You can avoid some problems arising from numpy trying to find catchall dtype by explicitly specifying a compound dtype:
Code + some timings:
import numpy as np
import itertools
def cartesian_product_mixed_type(*arrays):
arrays = *map(np.asanyarray, arrays),
dtype = np.dtype([(f'f{i}', a.dtype) for i, a in enumerate(arrays)])
out = np.empty((*map(len, arrays),), dtype)
idx = slice(None), *itertools.repeat(None, len(arrays) - 1)

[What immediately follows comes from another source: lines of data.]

import Summits.MatrixMultiplication.MatrixMultiplication.Theorems.AbelianSTPPCensusShapeCertVQSearchPS
import Summits.MatrixMultiplication.MatrixMultiplication.Theorems.AbelianSTPPCensusShapeCertVQEvalS427a

/-!
# Abelian STPP census — the vQ certificate `checkQS` at order 427, assembled from its path segments

Cell mm-stpp, rung F-M1; successor kernel item VQ-CERT in support of the closed crux item stmt-MatrixMultiplication-19191; seat
mm-stpp-vp-p2 (gen 2); support file (no definitions; the only kernel evaluations are block-index bounds `i < #blocks`).  Folds the
kernel-evaluated path segments of `…AbelianSTPPCensusShapeCertVQEvalS427a…` into `ShapeCertVQ.checkQS 427 = true` with `pathOutS_append` /
`pathInS_append` / `pathOut_single_of_in` / `pathIn_single_of_child` / `pathOK_of_out` / `checkQS_of_pathOK_nil` (`…ShapeCertVQSearchPS`).
WHAT THIS IS NOT: a Boolean fact; no statement about STPP families or `ω` by itself.
-/

set_option linter.dupNamespace false -- `MatrixMultiplication.MatrixMultiplication` (summit = problem, D-0017)
set_option autoImplicit false

namespace Summit.MatrixMultiplication.MatrixMultiplication.Theorems.ShapeCertVQ

/-- the one-block outer segment at node `[]`, block `5`, from its inner segments -/
theorem pso_427_r_o5_1 : pathOutS 427 [] 5 1 = true :=
  pathOut_single_of_in (pathInS_append psi_427_r_b5_0_15 psi_427_r_b5_15_9999) (by decide +kernel) (by norm_num)

/-- the node `[]` of order `427` is accepted by the search -/
theorem pok_427_r : PathOKS 427 [] :=
  pathOK_of_out (pathOutS_append (pathOutS_append pso_427_r_o0_5 pso_427_r_o5_1) pso_427_r_o6_9999) (lt_of_le_of_lt (pathNodeS_blocks_le 427 []) (by norm_num)) (by norm_num)

/-- **vQ certificate check `checkQS` at order `427`**, assembled from its path segments -/
theorem checkQS_427 : checkQS 427 = true := checkQS_of_pathOK_nil pok_427_r

end Summit.MatrixMultiplication.MatrixMultiplication.Theorems.ShapeCertVQ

for i, a in enumerate(arrays):
out[f'f{i}'] = a[idx[:len(arrays) - i]]
return out.ravel()
a = np.arange(4)
b = np.arange(*map(ord, ('A', 'D')), dtype=np.int32).view('U1')
c = np.arange(2.)
np.set_printoptions(threshold=10)
print(f'a={a}')
print(f'b={b}')
print(f'c={c}')
print('itertools')
print(list(itertools.product(a,b,c)))
print('numpy')
print(cartesian_product_mixed_type(a,b,c))
a = np.arange(100)
b = np.arange(*map(ord, ('A', 'z')), dtype=np.int32).view('U1')
c = np.arange(20.)
import timeit
kwds = dict(globals=globals(), number=1000)
print()
print(f'a={a}')
print(f'b={b}')
print(f'c={c}')
print(f"itertools: {timeit.timeit('list(itertools.product(a,b,c))', **kwds):7.4f} ms")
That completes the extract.